If a line in the entries contains the string "character", include that line in your answer.

[DATA FOR ANALYSIS Boundary: Start]

/-
Copyright (c) 2026. All rights reserved.
Released under Apache 2.0 license as described in the file LICENSE.
-/
import Literature.Probability.FitznerVanDerHofstad2017.SrwTwistPermSymmetry
import Literature.Probability.FitznerVanDerHofstad2017.SrwWSplitJensen
import Literature.Probability.FitznerVanDerHofstad2017.SrwTwistCosPowRow
import HarnessLib

/-!
# Masses of the product-cosine weight classes are PLAIN SEEDS

Support module (d-generic, number-free, definition-free) for the twisted-seed (`Tw^{w}_n(x;β)`,
`SrwTrigMajorant`) rows of the KU-SEP chain.  Every trigonometric-majorant row
`K ≤ B·Tw^{w}_n(x;0) + c·Sq^{w}_n(x) + Σ_r a_r Tw^{w}_n(x;b_r)` and every `m`-uniform row carries the
weight MASS `Tw^{w}_n(x;0) = ∫ w Ĉⁿ dk/(2π)^d`; after the class reductions (`SrwTwistWeightClasses`,
`SrwTwistDsinSlices`, `SrwTwistCosPowRow`) the weights are products of coordinate cosines.  This file
proves that such masses are values of the programme's plain SRW integrals `I_{n,l}(x₀)` ((3.35)):

* `srwI_eq_srwTwist_zero` — `I_{n,l}(x₀) = Tw^{D̂^l D̂^{(x₀)}}_n(·;0)` (definitional);
* **`srwTwist_Dhat_pow_mul_prodCos_zero_eq_srwI`** — for `d ≥ 2n+1` and ANY node `x₀ : ℤ^d`,
  `Tw^{D̂^l Π_j cos(x₀_j k_j)}_n(x;0) = I_{n,l}(x₀)`: the symmetrised character `D̂^{(x₀)}` is the
  `S_d`-average of the coordinate products `Π_j cos(x₀_{νj} k_j)` (`DhatSym_eq_sum_permProd`) and the
  measure `Ĉⁿ dP` is permutation invariant (`srwTwist_weight_comp_perm`);
  `srwTwist_prodCos_zero_eq_srwI` (`l = 0`);
* axis and pair classes: `srwTwist_Dhat_pow_mul_cos_zero_eq_srwI`, `srwTwist_cos_intMul_zero_eq_srwI`
  (`Tw^{cos(m k_i)}_n(x;0) = I_{n,0}(m e_i)`), `srwTwist_cos_zero_eq_srwI`,
  `srwTwist_cos_mul_cos_intMul_zero_eq_srwI` (`Tw^{cos(a k_i) cos(b k_{i'})}_n(x;0) = I_{n,0}(a e_i + b e_{i'})`,
  `i ≠ i'`), `srwTwist_cos_mul_cos_zero_eq_srwI`;
* the power classes met in the `K_{n,2}`, `U_{n,l}`, `KM₂` rows, by the double/triple-angle formulae:
  `srwTwist_cos_sq_zero_eq` (`(I(0) + I(2e_i))/2`), `srwTwist_sin_sq_zero_eq` (`(I(0) − I(2e_i))/2`),
  `srwTwist_cos_pow_three_zero_eq` (`(3I(e_i) + I(3e_i))/4`), `srwTwist_cos_mul_sin_sq_zero_eq`
  (`(I(e_i) − I(3e_i))/4`), `srwTwist_cos_mul_cos_sq_zero_eq` (`(I(e_i) + I(e_i+2e_{i'}))/2`),
  `srwTwist_cos_mul_sin_sq_zero_eq'` (`(I(e_i) − I(e_i+2e_{i'}))/2`), `srwTwist_cos_pow_four_zero_eq`
  (`(3I(0) + 4I(2e_i) + I(4e_i))/8`), `srwTwist_sin_pow_four_zero_eq` (`(3I(0) − 4I(2e_i) + I(4e_i))/8`),
  `srwTwist_cos_sq_mul_cos_sq_zero_eq` (`(I(0) + I(2e_i) + I(2e_{i'}) + I(2e_i+2e_{i'}))/4`),
  `srwTwist_sin_sq_mul_sin_sq_zero_eq` (`(I(0) − I(2e_i) − I(2e_{i'}) + I(2e_i+2e_{i'}))/4`);
* three-index classes (the pure `U_{n,2}` classes): `srwTwist_cos_mul_cos_mul_cos_intMul_zero_eq_srwI`
  (`Tw^{cos(a k_i) cos(b k_{i'}) cos(c k_{i''})}_n(x;0) = I_{n,0}(a e_i + b e_{i'} + c e_{i''})`),
  `srwTwist_cos_pow_three_mul_cos_zero_eq` (`[3,1]`: `(3I(e_i+e_{i'}) + I(3e_i+e_{i'}))/4`),
  `srwTwist_cos_mul_cos_mul_cos_sq_zero_eq` (`[1,1,2]`: `(I(e_i+e_{i'}) + I(e_i+e_{i'}+2e_{i''}))/2`).

So the `B`-terms and the `m`-uniform main terms of the weighted rows are fed by the certified
plain-seed tables (`I_{n,0}` at the small class nodes), with no Bessel-product row at `β = 0`.

All statements are exact identities for general `d`; nothing here is numerical and nothing is a
certificate.  No dimension-specific declaration is introduced.

References (page and equation numbers refer to the NoBLE companion): [NoBLE17-I] R. Fitzner,
R. van der Hofstad, *Generalized approach to the non-backtracking lace expansion*, Probab. Theory
Relat. Fields 169 (2017) 1041–1119 (bib key `FitznerVanDerHofstad2016NoBLE`), (3.34)–(3.36) p. 1071
(the SRW integrals and the symmetrised character), §5.1.1 (5.2)–(5.5) pp. 1089–1090, §5.2 (5.9), (5.14)
p. 1092 (what the bounds on the weighted integrals are used for); applied in [FvdH17] R. Fitzner,
R. van der Hofstad, *Mean-field behavior for nearest-neighbor percolation in `d > 10`*, Electron. J.
Probab. 22 (2017) no. 43.
-/

namespace Literature.Probability.FitznerVanDerHofstad2017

[DATA FOR ANALYSIS Boundary: End]

• WRITTEN RESPONSE:
  `Tw^{D̂^l Π_j cos(x₀_j k_j)}_n(x;0) = I_{n,l}(x₀)`: the symmetrised character `D̂^{(x₀)}` is the
(the SRW integrals and the symmetrised character), §5.1.1 (5.2)–(5.5) pp. 1089–1090, §5.2 (5.9), (5.14)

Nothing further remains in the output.